Check out these other 20-minute soup recipes next: Easy Zuppa Toscana or Chicken Tortilla Soup.
Chicken Parmesan Soup
There is always so much to do around the holidays (including redecorating the tree multiple times with a toddler), making for busy, fun-filled days and great memories to share for years to come.
These are also the days when I don’t have much time to cook, which is where this easy twenty-minute soup comes in. I’m not even kidding—20 minutes is all it takes to make this delicious Chicken Parmesan Soup!
Ingredients
- Rotini Pasta: Pasta shapes that are about the same size will work as well.
- Onions: Chop the onion small for even cooking and to release more flavor.
- Minced Garlic: Cook garlic for a short time; add it after the onion has softened.
- Olive Oil: Choose extra virgin olive oil for the best flavor.
- Tomato Paste: Cook the paste for a minute or two to enhance its sweetness.
- Diced Tomatoes: Use Italian diced tomatoes for extra flavor.
- Chicken Stock: Use a high-quality stock for the best flavor.
- Seasonings: Change the amount of seasonings to suit your taste.
- Rotisserie Chicken: Use leftover chicken or pre-shredded to save time.
Time-Saving Tips
To truly have a 20-minute soup, there are a few short cuts I use:
- Rotisserie Chicken: Use pre-shredded rotisserie chicken for fast prep. If meal prepping, shred extra chicken ahead and store it in the fridge or freezer.

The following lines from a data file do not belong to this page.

import Literature.NumberTheory.Automorphic.Liu2021.AppendixC.EtaleBettiComparison
import Literature.AlgebraicGeometry.HodgeTheory.GysinFormalism
import HarnessLib

/-!
# `H¹_{B,τ'}(Alb_X, ℂ) ≅ H¹_{B,τ'}(X, ℂ)`, naturally in `X` (Liu 2021, Lemma 2.4 (1) with Def. 2.3): the
# comparison FAMILY as a hypothesis structure (cell hodgecm-mathlib, INVENTORY row III-0 = B3-01)

[Liu2021] = Yifeng Liu, *Fourier–Jacobi cycles and arithmetic relative trace formula*, Camb. J. Math. **9**
(2021) = arXiv:2102.11518; TeX line numbers `l. NNNN` refer to the held source `FJcycle.tex` as in
`AppendixC/Glue.lean`.  Cell `hodgecm-mathlib` (D-0151), fan B-III, row III-0 «AlbaneseH1Comparison»
(B-plan2 2026-08-28T02:25:30Z; director RULING (P) 02:22:42Z; consumer = A-plan2's junction
`stub_bettiThetaModel_of_hyp413 : Hyp413 → (Albanese H¹ comparison) → StubBettiThetaModel`).
HC_CM is proved only modulo the 7 printed citations until rung 0 closes.

## What is printed

* **Def. 2.3** (l. 1202–1208): «Let `X` be a proper smooth scheme in `Sch_{/k}`. The abelian variety that
  corepresents the functor `Alb_X` is called the *Albanese variety* of `X`, denoted by `Alb_X`. The canonical
  morphism `α_X : ∇X → Alb_X` is called the *Albanese morphism*. For a morphism `u : Y → X` of proper smooth
  schemes over `k`, we have the induced morphism `Alb_u : Alb_Y → Alb_X` by the universal property, which
  satisfies `Alb_u ∘ α_X = α_Y ∘ ∇u`.» — the tree's hypothesis structure `AppendixC.Albanese X`
  (`Glue.lean`: `nabla`, `Alb`, `α`, `desc`/`fac`/`uniq`) and, along the tower, the α-compatible pairs
  `(nablaTr f, Atr f)` of `AppendixC.Sec42Data` (`nablaTr_incl`, `α_Atr`) and of the Hecke translates
  (`HeckeTranslates.albTr`).
* **Lemma 2.4 (1)** (l. 1210–1213): «Suppose that `k` has characteristic zero. Then (1) for every homomorphism
  `τ : k → ℂ`, we have a canonical isomorphism `H¹_{B,τ}(Alb_X, ℚ) ≃ H¹_{B,τ}(X, ℚ)`»; proof (l. 1220–1228):
  «we pick an element `x ∈ X(π₀(X ⊗_{k,τ} ℂ))`, which induces a morphism `(α_X)_x : X ⊗_{k,τ} ℂ → Alb_X ⊗_{k,τ} ℂ`
  […] By the property of complex Albanese varieties, the induced map `(α_X)_x^*` is an isomorphism; it is
  independent of the choice of `x` since translation acts trivially on `H¹_{B,τ}(Alb, ℚ)`.»

## What the tree already has (search-before-state)

* The POINTED, `ℚ`-coefficient edition of Lemma 2.4 (1) is the named fact
  `Liu2021.albanese_bettiOne_pullback_bijective` (`Liu2021/Lemma24BettiAlbanese.lean`): for a choice of points
  `x` and the morphism `(α_X)_x`, `(α_X)_x^*` is bijective on `ℚ`-Betti `H¹`.
* «translation acts trivially on `H¹_{B}(Alb)`» is PROVED: `HodgeTheory.complexBetti_map_translation`
  (`HodgeTheory/AlgebraicClassesCupAbelianVariety.lean`).
* The consumer-side vocabulary: `bettiH1Along A τ' = H¹((A ×_{k,τ'} ℂ)(ℂ); ℂ)` and `bettiPullAlong τ' φ` for
  abelian varieties (`AppendixC/EtaleBettiComparison.lean`), `HodgeTheory.complexBetti`, `complexBetti.map`.

## What this file adds (DEFINITIONS ONLY — no named fact, no instance; D-0026 net debt 0)

* `schemeBettiH1Along X τ'` — `H¹_{B,τ'}(X, ℂ) := H¹((X ×_{k,τ'} ℂ)(ℂ); ℂ)` for a `k`-scheme `X` (the `X`-side of the
  comparison), and `schemeBettiPullAlong τ' v = (v ×_{τ'} ℂ)^*` — spelled exactly as `bettiH1Along` /
  `bettiPullAlong` are (`complexBetti` of `Motives.baseChange k ℂ` for the algebra structure `τ'`).
* `AlbaneseH1ComparisonFamily k τ'` — a **hypothesis structure** (like `BettiPinning`): ONE `ℂ`-linear map
  `cmp X a : H¹_{B,τ'}(Alb_X, ℂ) → H¹_{B,τ'}(X, ℂ)` for every `k`-scheme `X` and every Albanese datum `a` of `X`,
  BIJECTIVE when `X` is smooth (of some relative dimension) and projective over `k` — the predicates
  `SmoothOfRelativeDimension d X.hom`, `IsProjectiveOver X` of `CompactifiedSystem.smooth_X` / `projective_X` —
  and NATURAL for α-compatible pairs between smooth projective schemes: for `v : X ⟶ Y`, `nv : ∇X ⟶ ∇Y` over
  `v × v` and `φ : Alb_X ⟶ Alb_Y` with `α_X ≫ φ = nv ≫ α_Y` (Def. 2.3 «`Alb_u ∘ α = α ∘ ∇u`»),
  `cmp X a ∘ φ^* = (v ×_{τ'} ℂ)^* ∘ cmp Y b`.  Quantifying `cmp` ONCE per `(k, τ')` with naturality (ref2
  02:26:17Z (i)) excludes junk families; restricting bijectivity/naturality to smooth projective `X`, `Y`
  keeps the ∀-closure true for every inhabitant of the hypothesis structure `Albanese X` (for such `X` all
  inhabitants are isomorphic over `α`, `Albanese.hom_ext`).
* `AlbaneseH1ComparisonFamily.cmpEquiv` — the comparison as a `LinearEquiv` on smooth projective `X`
  (from `bijective`), with its naturality restated.

The EXISTENCE `∀ k τ', Nonempty (AlbaneseH1ComparisonFamily k τ')` is Liu's Lemma 2.4 (1) (with the
canonicity of Def. 2.3) and is to be DERIVED from `albanese_bettiOne_pullback_bijective` +
`complexBetti_map_translation` (coefficients `ℚ → ℂ`, choice of points on the geometrically irreducible
pieces, naturality from α-compatibility); it is deliberately NOT restated here as a second named fact.
A consumer takes `(cmp : AlbaneseH1ComparisonFamily E τ')` as a hypothesis.

## References

* [Liu2021] Y. Liu, Camb. J. Math. 9 (2021) = arXiv:2102.11518: Def. 2.1 (l. 1171–1184), Prop. 2.2 and
  Def. 2.3 (l. 1190–1208), Lemma 2.4 (1) with proof (l. 1210–1228); §4.2 (l. 2066–2081: `A_K = Alb_{X_K}`,
  `H¹_{B,τ'}(A_∞, ℂ)`).
* [BirkenhakeLange2004] C. Birkenhake, H. Lange, *Complex Abelian Varieties*, 2nd ed., Springer 2004,
  §11.11 (the Albanese variety; `H¹(Alb(X), ℤ) ≅ H¹(X, ℤ)/torsion` for compact Kähler `X`) — provenance of
  «the property of complex Albanese varieties», cite-only.
-/

noncomputable section

open CategoryTheory AlgebraicGeometry MonoidalCategory
open scoped TensorProduct

namespace Literature.NumberTheory.Automorphic.Liu2021.AppendixC

open Literature.AlgebraicGeometry.Motives (SchemeOver AbelianVariety AlgPoints IsProjectiveOver)
open Literature.AlgebraicGeometry.HodgeTheory (complexBetti)
open Literature.AlgebraicTopology.SingularHomology

universe u

section SchemeSide

variable {k : Type} [Field k]

/-- **`H¹_{B,τ'}(X, ℂ) := H¹((X ×_{k,τ'} ℂ)(ℂ); ℂ)`** — degree-one complex Betti cohomology of a `k`-scheme `X` along
`τ' : k → ℂ`: the tree's `HodgeTheory.complexBetti` of the base change `(Motives.baseChange k ℂ).obj X` for the
`k`-algebra structure `τ'` on `ℂ` (`algebraAlong`); for an abelian variety `A`, `schemeBettiH1Along A.X τ'` is
`bettiH1Along A τ'` by `rfl`. [cite: Liu2021, Lemma 2.4 (1) (FJcycle.tex l. 1210–1213: «H¹_{B,τ}(X, ℚ)»)] -/
abbrev schemeBettiH1Along (X : SchemeOver k) (τ' : k →+* ℂ) : Type :=
  letI : Algebra k ℂ := algebraAlong k τ'
  ↥(complexBetti ((Literature.AlgebraicGeometry.Motives.baseChange k ℂ).obj X) 1)

/-- `H¹_{B,τ'}` of the underlying scheme of an abelian variety is `bettiH1Along` (by `rfl`).
[cite: Liu2021, §4.2 (FJcycle.tex l. 2079)] -/
theorem schemeBettiH1Along_X (A : AbelianVariety k) (τ' : k →+* ℂ) :
    schemeBettiH1Along A.X τ' = bettiH1Along A τ' := rfl

/-- **Pull-back `(v ×_{τ'} ℂ)^* : H¹_{B,τ'}(Y, ℂ) → H¹_{B,τ'}(X, ℂ)`** along a `k`-morphism `v : X ⟶ Y`: `complexBetti.map`
of the base-changed morphism (the same spelling as `bettiPullAlong`). [cite: Liu2021, Def. 2.3 (FJcycle.tex l. 1206–1208: «for a morphism u : Y → X … ∇u»)] -/
def schemeBettiPullAlong (τ' : k →+* ℂ) {X Y : SchemeOver k} (v : X ⟶ Y) :
    schemeBettiH1Along Y τ' →ₗ[ℂ] schemeBettiH1Along X τ' :=
  letI : Algebra k ℂ := algebraAlong k τ'
  (complexBetti.map ((Literature.AlgebraicGeometry.Motives.baseChange k ℂ).map v) 1).hom

/-- Unfolding of `schemeBettiPullAlong`. [cite: Liu2021, Def. 2.3 (FJcycle.tex l. 1206–1208)] -/
theorem schemeBettiPullAlong_def (τ' : k →+* ℂ) {X Y : SchemeOver k} (v : X ⟶ Y) :
    schemeBettiPullAlong τ' v =
      letI : Algebra k ℂ := algebraAlong k τ'
      (complexBetti.map ((Literature.AlgebraicGeometry.Motives.baseChange k ℂ).map v) 1).hom :=
  rfl

/-- `(𝟙_X ×_{τ'} ℂ)^* = id`. [cite: Liu2021, Def. 2.3 (FJcycle.tex l. 1206–1208)] -/
theorem schemeBettiPullAlong_id (τ' : k →+* ℂ) (X : SchemeOver k) :
    schemeBettiPullAlong τ' (𝟙 X) = LinearMap.id := by
  letI : Algebra k ℂ := algebraAlong k τ'
  rw [schemeBettiPullAlong_def, CategoryTheory.Functor.map_id, complexBetti.map_id]
  rfl

/-- `((v ≫ w) ×_{τ'} ℂ)^* = (v ×_{τ'} ℂ)^* ∘ (w ×_{τ'} ℂ)^*` (contravariant functoriality of `H¹_{B,τ'}`).
[cite: Liu2021, Def. 2.3 (FJcycle.tex l. 1206–1208)] -/
theorem schemeBettiPullAlong_comp (τ' : k →+* ℂ) {X Y Z : SchemeOver k} (v : X ⟶ Y) (w : Y ⟶ Z) :
    schemeBettiPullAlong τ' (v ≫ w) = schemeBettiPullAlong τ' v ∘ₗ schemeBettiPullAlong τ' w := by
  letI : Algebra k ℂ := algebraAlong k τ'
  rw [schemeBettiPullAlong_def, schemeBettiPullAlong_def, schemeBettiPullAlong_def, CategoryTheory.Functor.map_comp,
    complexBetti.map_comp]
  rfl

end SchemeSide

/-! ### The comparison family (hypothesis structure) -/

/-- **The Albanese comparison family in degree one along `τ'`** (Liu 2021, Lemma 2.4 (1) with the canonicity of
Def. 2.3), a HYPOTHESIS STRUCTURE: for every `k`-scheme `X` and every Albanese datum `a = (∇X, Alb_X, α_X)` of `X`
a `ℂ`-linear map `cmp X a : H¹_{B,τ'}(Alb_X, ℂ) → H¹_{B,τ'}(X, ℂ)` («we have a canonical isomorphism
`H¹_{B,τ}(Alb_X, ℚ) ≃ H¹_{B,τ}(X, ℚ)`», the map `(α_X)_x^*`, «independent of the choice of `x`»), which is
* `bijective` when `X` is smooth and projective over `k` («Let X be a proper smooth scheme»; the predicates are
  those of `CompactifiedSystem.smooth_X` / `projective_X`);
* `natural` for α-compatible pairs between smooth projective schemes: for `v : X ⟶ Y`, `nv : ∇X ⟶ ∇Y` with
  `nv ≫ incl_Y = incl_X ≫ (v × v)` and `φ : Alb_X ⟶ Alb_Y` with `α_X ≫ φ = nv ≫ α_Y` (Def. 2.3: «the induced
  morphism `Alb_u` […] satisfies `Alb_u ∘ α = α ∘ ∇u`»), `cmp X a (φ^* y) = (v ×_{τ'} ℂ)^* (cmp Y b y)`.
Nothing is asserted: existence for number fields `k` is Lemma 2.4 (1), to be derived from the tree's pointed
edition `Liu2021.albanese_bettiOne_pullback_bijective` and `HodgeTheory.complexBetti_map_translation`; a
consumer takes `(cmp : AlbaneseH1ComparisonFamily k τ')`.
[cite: Liu2021, Lemma 2.4 (1) (FJcycle.tex l. 1210–1213) with proof (l. 1220–1228); Def. 2.3 (l. 1202–1208)]
[cite: BirkenhakeLange2004, §11.11 (the Albanese torus of a compact Kähler manifold; H¹ comparison)] -/
structure AlbaneseH1ComparisonFamily (k : Type) [Field k] (τ' : k →+* ℂ) : Type 2 where
  /-- the comparison map `H¹_{B,τ'}(Alb_X, ℂ) → H¹_{B,τ'}(X, ℂ)` at `(X, a)` -/
  cmp : ∀ (X : SchemeOver k) (a : Albanese X), bettiH1Along a.Alb τ' →ₗ[ℂ] schemeBettiH1Along X τ'
  /-- on a smooth projective `X` the comparison map is a bijection -/
  bijective : ∀ (X : SchemeOver k) (a : Albanese X) (d : ℕ),
    SmoothOfRelativeDimension d X.hom → IsProjectiveOver X → Function.Bijective (cmp X a)
  /-- naturality for α-compatible pairs `(v, nv, φ)` between smooth projective `X`, `Y`:
  `cmp_X (φ^* y) = (v ×_{τ'} ℂ)^* (cmp_Y y)` -/
  natural : ∀ {X Y : SchemeOver k} (a : Albanese X) (b : Albanese Y) (dX dY : ℕ),
    SmoothOfRelativeDimension dX X.hom → IsProjectiveOver X →
    SmoothOfRelativeDimension dY Y.hom → IsProjectiveOver Y →
    ∀ (v : X ⟶ Y) (nv : a.nabla.N ⟶ b.nabla.N) (φ : a.Alb ⟶ b.Alb),
      nv ≫ b.nabla.incl = a.nabla.incl ≫ (v ⊗ₘ v) →
      a.α ≫ φ.hom.hom.hom = nv ≫ b.α →
      ∀ y : bettiH1Along b.Alb τ',
        cmp X a (bettiPullAlong τ' φ y) = schemeBettiPullAlong τ' v (cmp Y b y)

namespace AlbaneseH1ComparisonFamily

variable {k : Type} [Field k] {τ' : k →+* ℂ} (c : AlbaneseH1ComparisonFamily k τ')

/-- **`H¹_{B,τ'}(Alb_X, ℂ) ≃ H¹_{B,τ'}(X, ℂ)` as a linear equivalence** on a smooth projective `X` (field `bijective`).
[cite: Liu2021, Lemma 2.4 (1) (FJcycle.tex l. 1210–1213)] -/
def cmpEquiv (X : SchemeOver k) (a : Albanese X) {d : ℕ} (hs : SmoothOfRelativeDimension d X.hom)
    (hp : IsProjectiveOver X) : bettiH1Along a.Alb τ' ≃ₗ[ℂ] schemeBettiH1Along X τ' :=
  LinearEquiv.ofBijective (c.cmp X a) (c.bijective X a d hs hp)

/-- `cmpEquiv` is `cmp` as a function. [cite: Liu2021, Lemma 2.4 (1) (FJcycle.tex l. 1210–1213)] -/
@[simp] theorem cmpEquiv_apply (X : SchemeOver k) (a : Albanese X) {d : ℕ} (hs : SmoothOfRelativeDimension d X.hom)
    (hp : IsProjectiveOver X) (y : bettiH1Along a.Alb τ') : c.cmpEquiv X a hs hp y = c.cmp X a y := rfl

/-- The comparison map on a smooth projective `X` is injective. [cite: Liu2021, Lemma 2.4 (1) (FJcycle.tex l. 1210–1213)] -/
theorem cmp_injective (X : SchemeOver k) (a : Albanese X) {d : ℕ} (hs : SmoothOfRelativeDimension d X.hom)
    (hp : IsProjectiveOver X) : Function.Injective (c.cmp X a) :=
  (c.bijective X a d hs hp).1

/-- The comparison map on a smooth projective `X` is surjective. [cite: Liu2021, Lemma 2.4 (1) (FJcycle.tex l. 1210–1213)] -/
theorem cmp_surjective (X : SchemeOver k) (a : Albanese X) {d : ℕ} (hs : SmoothOfRelativeDimension d X.hom)
    (hp : IsProjectiveOver X) : Function.Surjective (c.cmp X a) :=
  (c.bijective X a d hs hp).2

/-- **Naturality as an equation of linear maps**: `cmp_X ∘ φ^* = (v ×_{τ'} ℂ)^* ∘ cmp_Y` for an α-compatible pair
between smooth projective schemes. [cite: Liu2021, Def. 2.3 (FJcycle.tex l. 1206–1208) and Lemma 2.4 (1)] -/
theorem cmp_comp_bettiPullAlong {X Y : SchemeOver k} (a : Albanese X) (b : Albanese Y) {dX dY : ℕ}
    (hsX : SmoothOfRelativeDimension dX X.hom) (hpX : IsProjectiveOver X)
    (hsY : SmoothOfRelativeDimension dY Y.hom) (hpY : IsProjectiveOver Y)
    (v : X ⟶ Y) (nv : a.nabla.N ⟶ b.nabla.N) (φ : a.Alb ⟶ b.Alb)
    (hnv : nv ≫ b.nabla.incl = a.nabla.incl ≫ (v ⊗ₘ v)) (hφ : a.α ≫ φ.hom.hom.hom = nv ≫ b.α) :
    c.cmp X a ∘ₗ bettiPullAlong τ' φ = schemeBettiPullAlong τ' v ∘ₗ c.cmp Y b :=
  LinearMap.ext fun y => c.natural a b dX dY hsX hpX hsY hpY v nv φ hnv hφ y

/-- **The inverse direction of naturality**: `(cmp_X)⁻¹ ∘ (v ×_{τ'} ℂ)^* = φ^* ∘ (cmp_Y)⁻¹` on smooth projective
`X`, `Y` — the form in which a consumer transports an `X`-side pull-back law (e.g. the Hecke law of a Betti
tower of `X_K`'s) to the Albanese side (`BettiPinning.b_hecke`). [cite: Liu2021, §4.2 (FJcycle.tex l. 2074–2081) with Lemma 2.4 (1)] -/
theorem cmpEquiv_symm_schemeBettiPullAlong {X Y : SchemeOver k} (a : Albanese X) (b : Albanese Y) {dX dY : ℕ}
    (hsX : SmoothOfRelativeDimension dX X.hom) (hpX : IsProjectiveOver X)
    (hsY : SmoothOfRelativeDimension dY Y.hom) (hpY : IsProjectiveOver Y)
    (v : X ⟶ Y) (nv : a.nabla.N ⟶ b.nabla.N) (φ : a.Alb ⟶ b.Alb)
    (hnv : nv ≫ b.nabla.incl = a.nabla.incl ≫ (v ⊗ₘ v)) (hφ : a.α ≫ φ.hom.hom.hom = nv ≫ b.α)
    (z : schemeBettiH1Along Y τ') :
    (c.cmpEquiv X a hsX hpX).symm (schemeBettiPullAlong τ' v z) =
      bettiPullAlong τ' φ ((c.cmpEquiv Y b hsY hpY).symm z) := by
  apply (c.cmpEquiv X a hsX hpX).injective
  rw [LinearEquiv.apply_symm_apply, cmpEquiv_apply,
    c.natural a b dX dY hsX hpX hsY hpY v nv φ hnv hφ, ← cmpEquiv_apply c Y b hsY hpY,
    LinearEquiv.apply_symm_apply]

end AlbaneseH1ComparisonFamily

end Literature.NumberTheory.Automorphic.Liu2021.AppendixC

end
/-- **[J-III] §12.8** (p.149 l.32–33): "Let `ℓ ≥ 5` be a prime number, let `ℓ* = (ℓ − 1)/2`." Our-side analogue (not bound):
`Thm311.ThetaIndex.lstar`. -/
structure Level where
  /-- the prime `ℓ`. -/
  ell : ℕ
  /-- "`ℓ` … a prime number". -/
  prime : ell.Prime
  /-- "`ℓ ≥ 5`". -/
  five_le : 5 ≤ ell

namespace Level

variable (L : Level)

/-- `ℓ* = (ℓ − 1)/2` (p.149 l.33). -/
def lstar : ℕ := (L.ell - 1) / 2

/-- `ℓ > 0`. -/
theorem ell_pos : 0 < L.ell := lt_of_lt_of_le (by norm_num) L.five_le

/-- `(ℓ : ℝ) > 0`. -/
theorem ell_pos_real : (0 : ℝ) < L.ell := Nat.cast_pos.mpr L.ell_pos

/-- The labels `j = 1, 2, …, ℓ*` (p.149 l.34), as `Fin ℓ*` with `j ↦ j.val + 1`. Our-side analogue (not bound):
`Thm311.ThetaIndex.LabelStar`. -/
abbrev Label : Type := Fin L.lstar

/-- the integer `j ≥ 1` of a label. -/
def jOf (j : L.Label) : ℕ := j.val + 1

/-- `j ≥ 1`, as a positive real. -/
theorem jOf_pos (j : L.Label) : (0 : ℝ) < L.jOf j := Nat.cast_pos.mpr (Nat.succ_pos _)

/-- `j² > 0`. -/
theorem jOf_sq_pos (j : L.Label) : (0 : ℝ) < (L.jOf j : ℝ) ^ 2 := pow_pos (L.jOf_pos j) 2

/-- `1/2ℓ > 0`. -/
theorem inv_two_ell_pos : (0 : ℝ) < 1 / (2 * L.ell) := by
  have := L.ell_pos_real; positivity

/-- `j²/2ℓ > 0`. -/
theorem jOf_sq_div_pos (j : L.Label) : (0 : ℝ) < (L.jOf j : ℝ) ^ 2 / (2 * L.ell) :=
  div_pos (L.jOf_sq_pos j) (by have := L.ell_pos_real; positivity)

/-- `j ↦ j` is injective on labels. -/
theorem jOf_injective : Function.Injective L.jOf := fun _ _ h => Fin.ext (Nat.succ_injective h)

end Level

/-- **[J-III] §12.8 / Lem. 12.8.2** (p.149 l.41–46, p.150 l.9–16): the matrix `α_j = (j 0; 0 1/j) ∈ SL₂(ℚ)`, `j ≥ 1`.
Rmk. 12.8.1 (p.150 l.1–8), recorded: "The reason I want to consider `SL₂(ℚ)` in place of `GL₂⁺(ℚ)` is that
`SL₂(ℚ) ⊂ SL₂(ℝ)`. Working with `GL₂⁺(ℚ)` would require replacing `SL₂(ℝ)` by `GL₂⁺(ℝ)` in [Zhang, 2001],
[Amorós et al., 2000] – this can be done, but presently I have not written down all the changes this necessitates". -/
def alpha (j : ℕ) (hj : j ≠ 0) : SL(2, ℚ) :=
  ⟨!![(j : ℚ), 0; 0, (j : ℚ)⁻¹], by simp [Matrix.det_fin_two_of, hj]⟩

/-- **[J-III] Lem. 12.8.2, one factor** (p.149 l.47–58; p.150 l.17–24): `α_j` "operates on `ℍ` by
`τ ↦ (j·τ)/(j^{−1}) = j²·τ`" — PROVED for Mathlib's Möbius action of `SL₂(ℚ) ⊂ SL₂(ℝ)` on `ℍ`. -/
theorem alpha_smul (j : ℕ) (hj : j ≠ 0) (τ : ℍ) :
    alpha j hj • τ = scale ((j : ℝ) ^ 2) (by positivity) τ := by
  ext1
  rw [coe_specialLinearGroup_apply, coe_scale]
  have hj' : (j : ℂ) ≠ 0 := by exact_mod_cast hj
  simp [alpha]
  field_simp

/-- **[J-III] Lem. 12.8.2** (p.150 l.9–24): "the `ℓ*`-tuple `(α_1, …, α_{ℓ*}) ∈ SL₂(ℚ)^{ℓ*}` operates on `ℍ^{ℓ*}`, by the
usual Möbius action on each of the factors, and under this action the diagonal tuple `(τ, τ, …, τ) ∈ ℍ^{ℓ*}` is mapped to
`(1²·τ, 2²·τ, …, ℓ*²·τ)`. Proof. This is completely clear." PROVED. -/
theorem alpha_smul_diagonal (L : Level) (τ : ℍ) :
    (fun j : L.Label => alpha (L.jOf j) (Nat.succ_ne_zero _) • τ) =
      fun j => scale ((L.jOf j : ℝ) ^ 2) (L.jOf_sq_pos j) τ :=
  funext fun _ => alpha_smul _ _ τ

/-- **[J-III] Rmk. 12.8.4** (p.150 l.33–37): "One may think of `E_τ ↦ (E_{τ,1}, E_{τ,2}, …, E_{τ,ℓ*})` as a correspondence
i.e. a one-to-many function on the moduli of elliptic curves arising from the correspondence on `ℍ` given by
`τ ↦ (1²·τ, 2²·τ, …, ℓ*²·τ) ∈ ℍ^{ℓ*}`." — that map. -/
def thetaCorrespondence (L : Level) (τ : ℍ) : L.Label → ℍ :=
  fun j => scale ((L.jOf j : ℝ) ^ 2) (L.jOf_sq_pos j) τ

/-- **[J-III] §12.8 convention** (p.149 l.34–40): "I will write `E_{τ,j} = E_{τ/2ℓ, j²}`. Note that the lattice
`[1, τ·j²/2ℓ]` for `E_{τ,j}` can be obtained from the lattice `[1, τ/2ℓ]` of `E_{τ,1}` by using the matrix `α_j`" — the
point `j²τ/2ℓ ∈ ℍ` of `E_{τ,j}` (`j = 1, …, ℓ*`). -/
def tauPt (L : Level) (τ : ℍ) (j : L.Label) : ℍ :=
  scale ((L.jOf j : ℝ) ^ 2 / (2 * L.ell)) (L.jOf_sq_div_pos j) τ

/-- `E_{τ,j}`'s point is the correspondence of Rmk. 12.8.4 applied to `τ/2ℓ` ("`E_{τ,j} = E_{τ/2ℓ, j²}`"). -/
theorem tauPt_eq_thetaCorrespondence (L : Level) (τ : ℍ) (j : L.Label) :
    tauPt L τ j = thetaCorrespondence L (scale (1 / (2 * L.ell)) L.inv_two_ell_pos τ) j := by
  simp only [tauPt, thetaCorrespondence, scale_scale]
  exact scale_congr _ _ (by ring) τ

- Pre-Chopped Produce: Buy pre-diced or frozen onions and jarred minced garlic to skip chopping.
- Two Pots: Use one pot for the soup base and another for the pasta to speed up cooking time, even if it means more cleanup.
How To Make Chicken Parmesan Soup
- Cook the Pasta: Boil pasta until it’s firm but cooked. Drain and set aside.
- Sauté: Heat olive oil in a large pot. Cook diced onion until soft, then add garlic.
- Add Tomato Paste: Mix in tomato paste and cook for 1-2 minutes.
- Combine Ingredients: Add tomatoes, broth, and spices. Bring to a simmer.
- Add Chicken: Stir in shredded chicken and heat through. Taste and adjust.
- Serve: Pour soup into bowls, add pasta, and top with cheese and fresh basil.
Quick Tip
If you aren’t a huge fan of canned tomato chunks, try crushed tomatoes instead of diced. (Or use 1 can diced and 1 can crushed tomatoes.)
Variation Ideas
- To add a smoky flavor, use fire-roasted tomatoes. Also, use smoked paprika instead of regular.
- Add heat by sprinkling crushed red pepper flakes into the soup or individual bowls.
Chicken Parmesan Soup Toppings
The toppings for this Chicken Parmesan Soup make the soup, so don’t forget them!
- Parmesan Cheese: Grate with a microplane for finely grated cheese that melts easily into the soup.
- Fresh Basil: Brings the most delicious flavor and freshness. Easy to find in the produce section.
- Mozzarella: For a true chicken Parm flavor, add freshly grated mozzarella.
- Cracked Pepper: A dash of pepper or red pepper flakes adds heat; skip it if you prefer milder flavors.
- Garlic Bread: Garlic bread is great for dipping!
More Soup Recipes
- Crockpot Chicken Wild Rice Soup with sweet potato
- Italian Sausage Orzo Soup with lots of veggies
- Lentil Soup with fresh lemon and herbs
- Vegetable Soup with fresh basil pesto
- Potato Soup with bacon and cheese
20-Minute Chicken Parmesan Soup
Ingredients
- 2 cups (190g) uncooked rotini pasta
- 3/4 cup (108g) sweet (or yellow) onion diced (~1/2 of 1 onion)
- 2 teaspoons minced garlic (~3-4 cloves)
- 2 tablespoons olive oil
- 3 tablespoons tomato paste
- 2 cans (14.5 ounces EACH) diced tomatoes Italian-style (See Note 1)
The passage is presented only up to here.